Work required: Stop after the line that contains "absurd h Complex.I_ne_zero"; until then, restate each line of the entries word for word from the very first.

(Collected data entries)
╔══

import Literature.NumberTheory.EllipticCurves.NewformPeriodsGaloisEquivarianceRank
import Literature.NumberTheory.EllipticCurves.NewformPeriodsGaloisEquivariance
import HarnessLib

/-!
# Proof of Shimura's `σ`-equivariance of the MINUS periods of conjugate newforms
# (`shimura1977_minusSymbol_galoisEquivariant_holds`, weight 2, `Γ₀(N)`)

Topic `NumberTheory/EllipticCurves`; the odd-character half of [Shimura1977] Thm. 1 in modular-symbol form: discharge of the named fact
`shimura1977_minusSymbol_galoisEquivariant` (`NewformPeriodsGaloisEquivariance.lean`). The argument is that of the plus half
(`NewformPeriodsGaloisEquivarianceProofs.lean`: exactness of the Hecke span in an integral basis of the period homology
`PeriodRank.mem_heckeSpan_of_sum_eq_zero`, `σ`-transport `PeriodRank.sum_twist_eq_zero_of_mem_heckeSpan`, Manin–Drinfeld cycles), run with the
ANTI-symmetrised cycles `n({∞,r} − {∞,−r})`, whose values `2n·minusSymbol` are purely imaginary and lie on the `K_f`-line `K_f·iΩ⁻`
(`IsNewform0.exists_re_im_mem_span_periodLattice`). No new named fact.
References: [Shimura1977] Thm. 1; [Shimura1971] Thm. 7.14, §8.2; [Manin1972] Cor. 3.6; [CremonaAlgorithms1997] §2.8–2.10.
-/

noncomputable section

open scoped MatrixGroups ModularForm

open Module Submodule CongruenceSubgroup

namespace Literature.NumberTheory.EllipticCurves.ModularForms

namespace PeriodRank

variable {N : ℕ} [NeZero N]

/-- **A nonzero cusp form with real coefficients has a non-zero minus symbol**: otherwise every period `{∞, γ∞}_f` would be real, while the
periods span `ℂ` over `ℝ` (`periodLattice_span_eq_top`; Cremona: `Ω⁻(f) ≠ 0`). [cite: CremonaAlgorithms1997, §2.8] -/
theorem exists_minusSymbol_ne_zero {f : CuspForm (Gamma0 N) 2} (hf0 : f ≠ 0) (hreal : ∀ m, (cuspCoeff f m).im = 0) :
    ∃ r : ℚ, minusSymbol f r ≠ 0 := by
  by_contra hall
  push Not at hall
  have him : ∀ r : ℚ, (modularSymbol f r).im = 0 := fun r ↦ by
    have h := hall r
    rw [minusSymbol_eq_im_mul_I_holds f hreal r, mul_eq_zero] at h
    rcases h with h | h
    · exact_mod_cast h
    · exact absurd h Complex.I_ne_zero
  have hker : span ℝ (periodLattice f : Set ℂ) ≤ LinearMap.ker Complex.imLm := by
    rw [span_le]
    intro z hz
    rw [SetLike.mem_coe, LinearMap.mem_ker, Complex.imLm_coe]
    induction hz using AddSubgroup.closure_induction with
    | mem x hx =>
      obtain ⟨γ, rfl⟩ := hx
      unfold cuspSymbol
      split_ifs
      · simp
      · exact him _
    | zero => simp
    | add x y _ _ hx hy => rw [Complex.add_im, hx, hy, add_zero]
    | neg x _ hx => rw [Complex.neg_im, hx, neg_zero]
  rw [periodLattice_span_eq_top f hf0] at hker
  have h1 : (Complex.I : ℂ) ∈ LinearMap.ker Complex.imLm := hker trivial
  simp at h1

/-- **Manin–Drinfeld cycles for the minus symbols, in an integral basis of the period homology**: for every `r ∈ ℚ` there are `m > 0` and an integer
vector `x ∈ ℤⁿ` with `∑ₖ xₖ φₖ(g) = m · minusSymbol g r` for EVERY cusp form `g` (the cycle `n_r n_{−r}({∞,r} − {∞,−r})`). [cite: Manin1972, Cor. 3.6] -/
theorem exists_int_coords_minusSymbol {n : ℕ} {b : Module.Basis (Fin n) ℝ (Module.Dual ℂ (CuspForm (Gamma0 N) 2))}
    (hb : (periodHomology N : Set (Module.Dual ℂ (CuspForm (Gamma0 N) 2))) = span ℤ (Set.range b)) (r : ℚ) :
    ∃ (m : ℕ) (x : Fin n → ℤ), 0 < m ∧ ∀ g : CuspForm (Gamma0 N) 2, ∑ k, ((x k : ℤ) : ℂ) * b k g = (m : ℂ) * minusSymbol g r := by
  have coords : ∀ γ : Gamma0 N, ∃ c : Fin n → ℤ, ∀ g : CuspForm (Gamma0 N) 2, ∑ k, ((c k : ℤ) : ℂ) * b k g = cuspSymbol g γ := by
    intro γ
    have hmem : periodFunctional N γ ∈ (periodHomology N : Set _) := periodFunctional_mem_periodHomology N γ
    rw [hb, SetLike.mem_coe, Submodule.mem_span_range_iff_exists_fun] at hmem
    obtain ⟨c, hc⟩ := hmem
    refine ⟨c, fun g ↦ ?_⟩
    have h := congrArg (fun φ : Module.Dual ℂ (CuspForm (Gamma0 N) 2) ↦ φ g) hc
    simp only [LinearMap.coe_sum, Finset.sum_apply, periodFunctional_apply] at h
    rw [← h]
    exact Finset.sum_congr rfl fun k _ ↦ by rw [← Int.cast_smul_eq_zsmul ℝ, LinearMap.smul_apply, Complex.real_smul, Complex.ofReal_intCast]
  obtain ⟨n₁, hn₁, γ₁, h₁⟩ := exists_nsmul_modularSymbol_eq_cuspSymbol N r
  obtain ⟨n₂, hn₂, γ₂, h₂⟩ := exists_nsmul_modularSymbol_eq_cuspSymbol N (-r)
  obtain ⟨c₁, hc₁⟩ := coords γ₁
  obtain ⟨c₂, hc₂⟩ := coords γ₂
  refine ⟨2 * (n₁ * n₂), fun k ↦ (n₂ : ℤ) * c₁ k - (n₁ : ℤ) * c₂ k, by positivity, fun g ↦ ?_⟩
  have e₁ := hc₁ g
  have e₂ := hc₂ g
  rw [← h₁ g] at e₁
  rw [← h₂ g] at e₂
  simp only [nsmul_eq_mul] at e₁ e₂
  simp only [Int.cast_sub, Int.cast_mul, Int.cast_natCast, sub_mul, Finset.sum_sub_distrib, mul_assoc, ← Finset.mul_sum, e₁, e₂, minusSymbol]
  push_cast
  ring

/-- ★★★ **Shimura 1977, Theorem 1 (minus part, weight 2, `Γ₀(N)`), PROVED**: for conjugate normalised newforms `f, f' = f^σ ∈ S₂(Γ₀(N))` there are real
`Ω ≠ 0`, `Ω' ≠ 0` and `q : ℚ → K_f` with `{∞,r}⁻_f = q(r)·iΩ` and `{∞,r}⁻_{f'} = σ(q(r))·iΩ'` for every `r ∈ ℚ` — the statement of the named fact
`shimura1977_minusSymbol_galoisEquivariant`. [cite: Shimura1977, Thm. 1] -/
theorem minusSymbol_galoisEquivariant_of_conj (f f' : CuspForm (Gamma0 N) 2) (hf : IsNewform0 f) (hf' : IsNewform0 f')
    (σ : coeffField f →+* ℂ) (hconj : ∀ m : ℕ, cuspCoeff f' m = σ ⟨cuspCoeff f m, coeff_mem_coeffField f m⟩) :
    ∃ Ω Ω' : ℝ, Ω ≠ 0 ∧ Ω' ≠ 0 ∧ ∃ q : ℚ → coeffField f,
      ∀ r : ℚ, minusSymbol f r = (q r : ℂ) * Ω * Complex.I ∧ minusSymbol f' r = σ (q r) * Ω' * Complex.I := by
  classical
  have hK : ∀ x : coeffField f, (x : ℂ).im = 0 := fun x ↦ hf.im_eq_zero_of_mem_coeffField x.2
  have hreal : ∀ m, (cuspCoeff f m).im = 0 := hf.cuspCoeff_im_eq_zero
  have hreal' : ∀ m, (cuspCoeff f' m).im = 0 := hf'.cuspCoeff_im_eq_zero
  have hf0 : f ≠ 0 := IsNormalized.ne_zero_gamma0 hf.2.2
  have hf0' : f' ≠ 0 := IsNormalized.ne_zero_gamma0 hf'.2.2
  have hcastZ : ∀ z : ℤ, (((z : coeffField f)) : ℂ) = (z : ℂ) := fun z ↦ map_intCast (algebraMap (coeffField f) ℂ) z
  obtain ⟨n, b, hb⟩ := periodHomology_eq_span_basis_holds N
  -- Hecke data in the integral basis `b`
  let P := {p : ℕ // p.Prime ∧ ¬ p ∣ N}
  let T : P → CuspForm (Gamma0 N) 2 →ₗ[ℂ] CuspForm (Gamma0 N) 2 := fun p ↦
    haveI : NeZero (p : ℕ) := ⟨p.2.1.ne_zero⟩; heckeT (Gamma0 N) 2 p
  have hint : ∀ (i : P) (j : Fin n), ∃ c : Fin n → ℤ, (T i).dualMap (b j) = ∑ k, ((c k : ℤ) : ℝ) • b k := by
    intro i j
    have hbj : b j ∈ periodHomology N := by
      rw [← SetLike.mem_coe, hb]; exact Submodule.subset_span ⟨j, rfl⟩
    have hmem : (T i).dualMap (b j) ∈ (periodHomology N : Set _) := by
      haveI : NeZero (i : ℕ) := ⟨i.2.1.ne_zero⟩
      exact dualMap_heckeT_mem_periodHomology N i.2.1 hbj
    rw [hb, SetLike.mem_coe, Submodule.mem_span_range_iff_exists_fun] at hmem
    obtain ⟨c, hc⟩ := hmem
    exact ⟨c, by rw [← hc]; exact Finset.sum_congr rfl fun k _ ↦ by rw [Int.cast_smul_eq_zsmul]⟩
  choose t ht using hint
  let a : P → coeffField f := fun p ↦ ⟨cuspCoeff f p, coeff_mem_coeffField f p⟩
  have hTf : ∀ i, T i f = ((a i : coeffField f) : ℂ) • f := fun i ↦ by
    haveI : NeZero (i : ℕ) := ⟨i.2.1.ne_zero⟩
    exact hf.heckeT_eq_coeff_smul i.2.1
  have hTf' : ∀ i, T i f' = σ (a i) • f' := fun i ↦ by
    haveI : NeZero (i : ℕ) := ⟨i.2.1.ne_zero⟩
    have h : T i f' = (cuspCoeff f' (i : ℕ)) • f' := hf'.heckeT_eq_coeff_smul (f := f') i.2.1
    rw [hconj] at h
    exact h
  have hM1 : ∀ h : CuspForm (Gamma0 N) 2, (∀ i, T i h = ((a i : coeffField f) : ℂ) • h) →
      h ∈ span ℂ ({f} : Set (CuspForm (Gamma0 N) 2)) := by
    intro h hh
    refine mem_span_of_equiv_of_mem_newSubspace0 (a := fun p ↦ cuspCoeff f p) hf0 hf.1 (fun p hp _ ↦ ?_) h (fun p hp hpN ↦ ?_)
    · haveI : NeZero p := ⟨hp.ne_zero⟩
      exact hf.heckeT_eq_coeff_smul hp
    · exact hh ⟨p, hp, hpN⟩
  -- the values `φₖ(f)` span `ℂ` over `ℝ`
  have hspan : span ℝ (Set.range fun k ↦ b k f) = ⊤ := by
    rw [eq_top_iff, ← periodLattice_span_eq_top f hf0, span_le]
    intro z hz
    rw [periodLattice_eq_map_periodHomology] at hz
    obtain ⟨φ, hφ, rfl⟩ := AddSubgroup.mem_map.mp hz
    have hφ' : φ ∈ (periodHomology N : Set _) := hφ
    rw [hb, SetLike.mem_coe, Submodule.mem_span_range_iff_exists_fun] at hφ'
    obtain ⟨c, rfl⟩ := hφ'
    change (∑ k, c k • b k) f ∈ _
    rw [LinearMap.coe_sum, Finset.sum_apply]
    refine Submodule.sum_mem _ fun k _ ↦ ?_
    rw [← Int.cast_smul_eq_zsmul ℝ, LinearMap.smul_apply]
    exact Submodule.smul_mem _ _ (subset_span ⟨k, rfl⟩)
  -- the two evaluations in coordinates
  let ev : (Fin n → coeffField f) →ₗ[coeffField f] ℂ :=
    { toFun := fun y ↦ ∑ k, ((y k : coeffField f) : ℂ) * b k f
      map_add' := fun y z ↦ by simp [Finset.sum_add_distrib, add_mul]
      map_smul' := fun c y ↦ by
        simp only [Pi.smul_apply, IntermediateField.smul_def, smul_eq_mul, RingHom.id_apply, Finset.mul_sum]
        exact Finset.sum_congr rfl fun k _ ↦ by push_cast; ring }
  have hevdef : ∀ y, ev y = ∑ k, ((y k : coeffField f) : ℂ) * b k f := fun _ ↦ rfl
  let evσ : (Fin n → coeffField f) →+ ℂ :=
    { toFun := fun y ↦ ∑ k, σ (y k) * b k f'
      map_zero' := by simp
      map_add' := fun y z ↦ by simp [Finset.sum_add_distrib, add_mul] }
  have hevσdef : ∀ y, evσ y = ∑ k, σ (y k) * b k f' := fun _ ↦ rfl
  have hevσ_smul : ∀ (c : coeffField f) y, evσ (c • y) = σ c * evσ y := fun c y ↦ by
    simp [hevσdef, Finset.mul_sum, mul_assoc]
  -- EXACTNESS at `f`, and the twisted evaluation at `f'` kills the Hecke span
  have hexact : ∀ y : Fin n → coeffField f, ev y = 0 → evσ y = 0 := fun y hy ↦
    sum_twist_eq_zero_of_mem_heckeSpan ht σ hTf' (mem_heckeSpan_of_sum_eq_zero hK ht hf0 hTf hM1 hspan hy)
  -- Manin–Drinfeld cycles (anti-symmetrised)
  choose m x hm hx using exists_int_coords_minusSymbol (N := N) hb
  let xK : ℚ → Fin n → coeffField f := fun r k ↦ ((x r k : ℤ) : coeffField f)
  have hev : ∀ r, ev (xK r) = (m r : ℂ) * minusSymbol f r := fun r ↦ by
    rw [← hx r f, hevdef]
    exact Finset.sum_congr rfl fun k _ ↦ by rw [hcastZ]
  have hev' : ∀ r, evσ (xK r) = (m r : ℂ) * minusSymbol f' r := fun r ↦ by
    rw [← hx r f', hevσdef]
    exact Finset.sum_congr rfl fun k _ ↦ by rw [map_intCast]
  -- the purely imaginary values of `K`-rational cycles at `f` lie on one `K`-line
  obtain ⟨Ωp, Ωm, -, hΩm, hline⟩ := hf.exists_re_im_mem_span_periodLattice
  have hmemΛ : ∀ r, ev (xK r) ∈ span (coeffField f) (periodLattice f : Set ℂ) := by
    intro r
    rw [hevdef]
    refine Submodule.sum_mem _ fun k _ ↦ ?_
    have hbk : b k f ∈ periodLattice f := by
      rw [periodLattice_eq_map_periodHomology]
      refine AddSubgroup.mem_map.mpr ⟨b k, ?_, rfl⟩
      rw [← SetLike.mem_coe, hb]; exact Submodule.subset_span ⟨k, rfl⟩
    have : ((xK r k : coeffField f) : ℂ) * b k f = (xK r k) • b k f := by rw [IntermediateField.smul_def, smul_eq_mul]
    rw [this]
    exact Submodule.smul_mem _ _ (subset_span hbk)
  have hq : ∀ r, ∃ q : coeffField f, ev (xK r) = (q : ℂ) * Ωm * Complex.I := by
    intro r
    obtain ⟨-, ⟨q, hqK, hq⟩⟩ := hline _ (hmemΛ r)
    refine ⟨⟨q, hqK⟩, ?_⟩
    change _ = q * Ωm * Complex.I
    rw [← hq, hev, minusSymbol_eq_im_mul_I_holds f hreal r]
    have him : (((m r : ℂ) * (((modularSymbol f r).im : ℝ) : ℂ) * Complex.I).im : ℂ) = (m r : ℂ) * (((modularSymbol f r).im : ℝ) : ℂ) := by
      norm_cast; simp
    rw [← mul_assoc, him]
  choose q hq using hq
  -- a base point `r₀` with non-zero minus symbol
  obtain ⟨r₀, hr₀⟩ := exists_minusSymbol_ne_zero hf0 hreal
  have hq₀ : q r₀ ≠ 0 := by
    intro h0
    have := hq r₀
    rw [h0, hev] at this
    simp only [ZeroMemClass.coe_zero, zero_mul, mul_eq_zero, Nat.cast_eq_zero] at this
    rcases this with h | h
    · exact (hm r₀).ne' h
    · exact hr₀ h
  have hq₀' : ((q r₀ : coeffField f) : ℂ) ≠ 0 := fun h ↦ hq₀ (by exact_mod_cast h)
  -- transport of the relation `[x_r] = (q r / q r₀)·[x_{r₀}]` from `f` to `f'`
  have hrel : ∀ r, ev (xK r - (q r / q r₀) • xK r₀) = 0 := fun r ↦ by
    rw [map_sub, map_smul, IntermediateField.smul_def, smul_eq_mul, hq r, hq r₀]
    push_cast
    field_simp
    ring
  have hrelf : ∀ r, (m r : ℂ) * minusSymbol f r = ((q r : ℂ) / (q r₀ : ℂ)) * ((m r₀ : ℂ) * minusSymbol f r₀) := fun r ↦ by
    have h := hrel r
    rw [map_sub, map_smul, sub_eq_zero, IntermediateField.smul_def, smul_eq_mul, hev, hev] at h
    rw [h]
    push_cast
    ring
  have hrel' : ∀ r, (m r : ℂ) * minusSymbol f' r = σ (q r / q r₀) * ((m r₀ : ℂ) * minusSymbol f' r₀) := fun r ↦ by
    have h := hexact _ (hrel r)
    rw [map_sub, hevσ_smul, hev', hev', sub_eq_zero] at h
    exact h
  -- the periods
  have hΩ'0 : minusSymbol f' r₀ ≠ 0 := by
    intro h0
    obtain ⟨r₁, hr₁⟩ := exists_minusSymbol_ne_zero hf0' hreal'
    have h := hrel' r₁
    rw [h0, mul_zero, mul_zero, mul_eq_zero] at h
    rcases h with h | h
    · exact (hm r₁).ne' (by exact_mod_cast h)
    · exact hr₁ h
  have hP0 : (((modularSymbol f r₀).im : ℝ) : ℂ) * Complex.I = minusSymbol f r₀ := (minusSymbol_eq_im_mul_I_holds f hreal r₀).symm
  have hP0' : (((modularSymbol f' r₀).im : ℝ) : ℂ) * Complex.I = minusSymbol f' r₀ := (minusSymbol_eq_im_mul_I_holds f' hreal' r₀).symm
  refine ⟨(modularSymbol f r₀).im, (modularSymbol f' r₀).im, ?_, ?_, fun r ↦ (q r / q r₀) * (((m r₀ : ℚ) / (m r : ℚ) : ℚ) : coeffField f),
    fun r ↦ ⟨?_, ?_⟩⟩
  · intro h; apply hr₀; rw [← hP0, h, Complex.ofReal_zero, zero_mul]
  · intro h; apply hΩ'0; rw [← hP0', h, Complex.ofReal_zero, zero_mul]
  · have hmr : (m r : ℂ) ≠ 0 := by exact_mod_cast (hm r).ne'
    have h := hrelf r
    rw [← hP0] at h
    rw [mul_assoc]
    push_cast
    field_simp at h ⊢
    linear_combination h
  · have hmr : (m r : ℂ) ≠ 0 := by exact_mod_cast (hm r).ne'
    have h := hrel' r
    rw [← hP0'] at h
    rw [map_mul, map_ratCast, mul_assoc]
    push_cast
    field_simp at h ⊢
    linear_combination h

/-- **Shimura 1977, Theorem 1 (minus part) HOLDS**: discharge of the named fact `shimura1977_minusSymbol_galoisEquivariant` by
`minusSymbol_galoisEquivariant_of_conj`. [cite: Shimura1977, Thm. 1] -/
theorem _root_.Literature.NumberTheory.EllipticCurves.ModularForms.shimura1977_minusSymbol_galoisEquivariant_holds :
    shimura1977_minusSymbol_galoisEquivariant :=
  fun _ _ f f' hf hf' σ hconj ↦ minusSymbol_galoisEquivariant_of_conj f f' hf hf' σ hconj

end PeriodRank

end Literature.NumberTheory.EllipticCurves.ModularForms

end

╚══

Output of the task:
import Literature.NumberTheory.EllipticCurves.NewformPeriodsGaloisEquivarianceRank
import Literature.NumberTheory.EllipticCurves.NewformPeriodsGaloisEquivariance
import HarnessLib

/-!
# Proof of Shimura's `σ`-equivariance of the MINUS periods of conjugate newforms
# (`shimura1977_minusSymbol_galoisEquivariant_holds`, weight 2, `Γ₀(N)`)

Topic `NumberTheory/EllipticCurves`; the odd-character half of [Shimura1977] Thm. 1 in modular-symbol form: discharge of the named fact
`shimura1977_minusSymbol_galoisEquivariant` (`NewformPeriodsGaloisEquivariance.lean`). The argument is that of the plus half
(`NewformPeriodsGaloisEquivarianceProofs.lean`: exactness of the Hecke span in an integral basis of the period homology
`PeriodRank.mem_heckeSpan_of_sum_eq_zero`, `σ`-transport `PeriodRank.sum_twist_eq_zero_of_mem_heckeSpan`, Manin–Drinfeld cycles), run with the
ANTI-symmetrised cycles `n({∞,r} − {∞,−r})`, whose values `2n·minusSymbol` are purely imaginary and lie on the `K_f`-line `K_f·iΩ⁻`
(`IsNewform0.exists_re_im_mem_span_periodLattice`). No new named fact.
References: [Shimura1977] Thm. 1; [Shimura1971] Thm. 7.14, §8.2; [Manin1972] Cor. 3.6; [CremonaAlgorithms1997] §2.8–2.10.
-/

noncomputable section

open scoped MatrixGroups ModularForm

open Module Submodule CongruenceSubgroup

namespace Literature.NumberTheory.EllipticCurves.ModularForms

namespace PeriodRank

variable {N : ℕ} [NeZero N]

/-- **A nonzero cusp form with real coefficients has a non-zero minus symbol**: otherwise every period `{∞, γ∞}_f` would be real, while the
periods span `ℂ` over `ℝ` (`periodLattice_span_eq_top`; Cremona: `Ω⁻(f) ≠ 0`). [cite: CremonaAlgorithms1997, §2.8] -/
theorem exists_minusSymbol_ne_zero {f : CuspForm (Gamma0 N) 2} (hf0 : f ≠ 0) (hreal : ∀ m, (cuspCoeff f m).im = 0) :
    ∃ r : ℚ, minusSymbol f r ≠ 0 := by
  by_contra hall
  push Not at hall
  have him : ∀ r : ℚ, (modularSymbol f r).im = 0 := fun r ↦ by
    have h := hall r
    rw [minusSymbol_eq_im_mul_I_holds f hreal r, mul_eq_zero] at h
    rcases h with h | h
    · exact_mod_cast h
    · exact absurd h Complex.I_ne_zero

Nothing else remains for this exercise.